• **Input**:
import Mathlib
import Literature.ModelTheory.ExponentialFields.CylindricalDecompositionProofs
import Literature.NumberTheory.Transcendental.SemialgebraicMapsProofs
import Literature.NumberTheory.Transcendental.KZDirichletScaling
import Summits.KontsevichZagierPeriods.KontsevichZagierPeriods.Theorems.SoloInformedCubulationKit
import HarnessLib

/-!
# SoloInformed — Nash cubulation in dimension one (first rung of the cube volume crux)

`SoloInformedNashCubulation` restricted to `m = 1` is a THEOREM: every `ℚ`-semialgebraic
`K ⊆ [0,1]` is, up to finitely many points, a disjoint union of open intervals with real-algebraic
end points, each the image of `(0,1)` under an affine map `s ↦ a + (b - a) s` with
`ℚ`-semialgebraic graph and constant Jacobian `b - a`, an algebraic number, i.e. the real part of
a constant cube germ. The proof runs the tree's adapted cylindrical decomposition
(`IsSemialgebraic.exists_cylindricalDecomposition_holds`, [Basu–Pollack–Roy 2006, Cor. 5.7]) at
level `1`: cells of `ℝ¹` are graphs (points) and bands (open intervals) of `ℚ`-semialgebraic
sections over the point `ℝ⁰`; the end bands are unbounded, the graph cells are null.

Main results:
* `soloInformed_nashCubulation_one` — `Nonempty (SoloInformedCubulation K)` for every
  `ℚ`-semialgebraic `K ⊆ [0,1]¹`;
* `soloInformed_cubeVolumeResolution_one` — the indicator representations `[[0,1]¹, 1_K]` are
  presentable: the `m = 1` case of the crux `SoloInformedCubeVolumeResolution`, unconditionally.

References: Basu–Pollack–Roy 2006, Def. 5.1, Cor. 5.7; BCR 1998, Prop. 2.2.6; KZ 2001 §1.2.
-/

noncomputable section

open scoped BigOperators Topology
open MeasureTheory Set Filter Polynomial
open Literature.ModelTheory.ExponentialFields
open Literature.NumberTheory.Transcendental Literature.NumberTheory.Transcendental.KZ

namespace Summit.KontsevichZagierPeriods.KontsevichZagierPeriods.Theorems

/-! ### Dimension one -/

/-- **Nash cubulation in dimension one.** Every `ℚ`-semialgebraic `K ⊆ [0,1]¹` admits a Nash
cubulation datum: the bounded bands of an adapted cylindrical decomposition of `ℝ¹`, charted
affinely by `(0,1)`, cover `K` up to the finitely many graph cells.
[Basu–Pollack–Roy 2006, Cor. 5.7 with Def. 5.1] -/
theorem soloInformed_nashCubulation_one (K : Set (Fin 1 → ℝ)) (hK : IsSemialgebraic ℚ K)
    (hKc : K ⊆ soloInformedCube 1) : Nonempty (SoloInformedCubulation K) := by
  classical
  obtain ⟨𝒮, hcd, hF⟩ := IsSemialgebraic.exists_cylindricalDecomposition_holds (k := ℚ)
    ({K} : Finset (Set (Fin 1 → ℝ))) (by simpa using hK)
  obtain ⟨𝒞, h𝒞𝒮, h𝒞K⟩ := hF K (by simp)
  obtain ⟨-, hsemi, 𝒮₀, h0, hstack⟩ := isCylindricalDecomposition_succ.1 hcd
  have h0' : 𝒮₀ = {univ} := isCylindricalDecomposition_zero.1 h0
  subst h0'
  obtain ⟨l, ξ, -, hsa, hmono, hcells⟩ := hstack
  -- the sections over the point and their values
  set pt : Fin 0 → ℝ := Fin.elim0 with hpt
  set L := l univ with hL
  set ζ : Fin L → (Fin 0 → ℝ) → ℝ := ξ univ with hζ
  set c : Fin L → ℝ := fun j => ζ j pt with hc
  have hcmono : StrictMono c := hmono univ (by simp) pt (mem_univ _)
  have hinit : ∀ w : Fin 1 → ℝ, Fin.init w = pt := fun w => Subsingleton.elim _ _
  -- the graph cells are the points `c j`, which are therefore algebraic
  have hgraph : ∀ j : Fin L, graphOver univ (ζ j) = {fun _ => c j} := fun j => by
    ext w
    rw [mem_graphOver_iff, hinit w, mem_singleton_iff]
    simp only [mem_univ, true_and]
    constructor
    · intro h; rw [KZ.eq_const_apply_zero w]; exact congrArg (fun t => fun _ : Fin 1 => t) h
    · intro h; rw [h]
  have halg : ∀ j : Fin L, IsAlgebraic ℚ (c j) := fun j => by
    have hmem : graphOver univ (ζ j) ∈ 𝒮 := (hcells _).2 ⟨univ, by simp, Or.inl ⟨j, rfl⟩⟩
    have := hsemi _ hmem
    rw [hgraph j] at this
    obtain ⟨F, hF, hloc⟩ := soloInformed_locallyConst_of_isSemialgebraic this
    by_contra hx
    have hxF : c j ∉ F := fun hmem => hx (hF _ hmem)
    have hev : ∀ᶠ y in 𝓝 (fun _ : Fin 1 => c j), y = fun _ => c j :=
      (hloc _ hxF).mono fun y hy => by simpa using hy
    have hev' : ∀ᶠ y in 𝓝[≠] (fun _ : Fin 1 => c j), False := by
      filter_upwards [nhdsWithin_le_nhds hev, self_mem_nhdsWithin] with y hy hy'
      exact hy' hy
    exact (inferInstance : NeBot (𝓝[≠] fun _ : Fin 1 => c j)).ne
      (eventually_false_iff_eq_bot.1 hev')
  have hconst : ∀ j : Fin L, IsSemialgebraicFunOn ℚ (univ : Set (Fin 1 → ℝ)) fun _ => c j :=
    fun j => by
    have h1 := (hsa univ (by simp) j).comp_init
    have h2 : {v : Fin (0 + 1) → ℝ | Fin.init v ∈ (univ : Set (Fin 0 → ℝ))} = univ := by simp
    rw [h2] at h1
    exact h1.congr fun v _ => by simp only [hinit v, hc, hζ]
  -- the index set: bands contained in `K`; they are interior bands
  let ι := {j : Fin (L + 1) // bandOver univ ζ j ∈ 𝒞}
  have hsubK : ∀ i : ι, bandOver univ ζ i.1 ⊆ K := fun i => h𝒞K ▸ subset_sUnion_of_mem i.2
  have hne0 : ∀ i : ι, i.1 ≠ 0 := fun i h =>
    soloInformed_band_zero_not_subset ζ ((h ▸ hsubK i).trans hKc)
  have hnel : ∀ i : ι, i.1 ≠ Fin.last L := fun i h =>
    soloInformed_band_last_not_subset ζ ((h ▸ hsubK i).trans hKc)
  set lo : ι → ℝ := fun i => c (i.1.pred (hne0 i)) with hlo
  set hi : ι → ℝ := fun i => c (i.1.castPred (hnel i)) with hhi
  have hlohi : ∀ i, lo i < hi i := fun i => hcmono (by
    rw [Fin.lt_def, Fin.val_pred, Fin.coe_castPred]
    have h1 : (i.1 : ℕ) ≠ 0 := fun h => hne0 i (Fin.ext h)
    omega)
  have hband : ∀ i : ι, bandOver univ ζ i.1 = {w | ∀ k, lo i < w k ∧ w k < hi i} := fun i =>
    soloInformed_bandOver_eq ζ i.1 (hne0 i) (hnel i)
  have himage : ∀ i : ι, soloInformedAffine (lo i) (hi i) '' soloInformedOpenCube 1 =
      bandOver univ ζ i.1 := fun i => by rw [soloInformed_image_affine (hlohi i), hband i]
  refine ⟨SoloInformedCubulation.ofFintype (ι := ι) (fun i => soloInformedAffine (lo i) (hi i))
    (fun i _ => (hi i - lo i) • ContinuousLinearMap.id ℝ (Fin 1 → ℝ))
    (fun i => soloInformedConstGerm 1 (hi i - lo i) ((halg _).sub (halg _)))
    (fun i => soloInformed_isSemialgebraicMapOn_affine (hconst _) (hconst _))
    (fun i x _ => (soloInformed_hasFDerivAt_affine _ _ x).hasFDerivWithinAt)
    (fun i => (soloInformed_injective_affine (hlohi i)).injOn)
    (fun i => (himage i).symm ▸ hsubK i) (fun i j hij => ?_) ?_ fun i x _ => ?_⟩
  · -- distinct interior bands are disjoint
    rw [himage i, himage j, hband i, hband j]
    suffices h : {w : Fin 1 → ℝ | ∀ k, lo i < w k ∧ w k < hi i} ∩
        {w | ∀ k, lo j < w k ∧ w k < hi j} = ∅ by rw [h]; exact measure_empty
    ext w
    simp only [mem_inter_iff, mem_setOf_eq, mem_empty_iff_false, iff_false, not_and]
    intro hwi hwj
    have hij' : i.1 ≠ j.1 := fun h => hij (Subtype.ext h)
    rcases lt_or_gt_of_ne hij' with hlt | hgt
    · have hle : hi i ≤ lo j := hcmono.monotone (by
        rw [Fin.le_def, Fin.val_pred, Fin.coe_castPred]; rw [Fin.lt_def] at hlt; omega)
      linarith [(hwi 0).2, (hwj 0).1]
    · have hle : hi j ≤ lo i := hcmono.monotone (by
        rw [Fin.le_def, Fin.val_pred, Fin.coe_castPred]; rw [Fin.lt_def] at hgt; omega)
      linarith [(hwj 0).2, (hwi 0).1]
  · -- the uncovered part of `K` consists of graph cells: finitely many points
    refine measure_mono_null (fun v hv => ?_)
      ((Set.finite_range fun j : Fin L => (fun _ => c j : Fin 1 → ℝ)).measure_zero volume)
    obtain ⟨hvK, hvU⟩ := hv
    rw [← h𝒞K, mem_sUnion] at hvK
    obtain ⟨T, hT𝒞, hvT⟩ := hvK
    obtain ⟨S, hS, hT⟩ := (hcells T).1 (h𝒞𝒮 hT𝒞)
    rw [Finset.mem_singleton] at hS
    subst hS
    rcases hT with ⟨j, rfl⟩ | ⟨j, rfl⟩
    · rw [hgraph j, mem_singleton_iff] at hvT
      exact ⟨j, hvT.symm⟩
    · exact (hvU (mem_iUnion.2 ⟨⟨j, hT𝒞⟩, by rw [himage]; exact hvT⟩)).elim
  · -- the Jacobian is the constant germ `hi - lo`
    rw [det_smul_id_fin, pow_one, abs_of_pos (sub_pos.2 (hlohi i)), soloInformedConstGerm_g]
    simp

/-- **The cube volume crux in dimension one** (a theorem): the indicator representations
`[[0,1]¹, 1_K]`, `K` `ℚ`-semialgebraic, are presentable. [this file] -/
theorem soloInformed_cubeVolumeResolution_one (K : Set (Fin 1 → ℝ)) (hK : IsSemialgebraic ℚ K)
    (hKc : K ⊆ soloInformedCube 1) :
    of (soloInformedIndicatorRep K hK hKc) ∈ soloInformedPresentable :=
  soloInformed_presentable_indicator_of_cubulation hK hKc
    (soloInformed_nashCubulation_one K hK hKc).some

end Summit.KontsevichZagierPeriods.KontsevichZagierPeriods.Theorems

• **Work to be completed**: The lines above from the one containing "-- the index" through the one containing "have himage : ∀" are to be set down exactly, and no others.

• **Task answer**:
  -- the index set: bands contained in `K`; they are interior bands
  let ι := {j : Fin (L + 1) // bandOver univ ζ j ∈ 𝒞}
  have hsubK : ∀ i : ι, bandOver univ ζ i.1 ⊆ K := fun i => h𝒞K ▸ subset_sUnion_of_mem i.2
  have hne0 : ∀ i : ι, i.1 ≠ 0 := fun i h =>
    soloInformed_band_zero_not_subset ζ ((h ▸ hsubK i).trans hKc)
  have hnel : ∀ i : ι, i.1 ≠ Fin.last L := fun i h =>
    soloInformed_band_last_not_subset ζ ((h ▸ hsubK i).trans hKc)
  set lo : ι → ℝ := fun i => c (i.1.pred (hne0 i)) with hlo
  set hi : ι → ℝ := fun i => c (i.1.castPred (hnel i)) with hhi
  have hlohi : ∀ i, lo i < hi i := fun i => hcmono (by
    rw [Fin.lt_def, Fin.val_pred, Fin.coe_castPred]
    have h1 : (i.1 : ℕ) ≠ 0 := fun h => hne0 i (Fin.ext h)
    omega)
  have hband : ∀ i : ι, bandOver univ ζ i.1 = {w | ∀ k, lo i < w k ∧ w k < hi i} := fun i =>
    soloInformed_bandOver_eq ζ i.1 (hne0 i) (hnel i)
  have himage : ∀ i : ι, soloInformedAffine (lo i) (hi i) '' soloInformedOpenCube 1 =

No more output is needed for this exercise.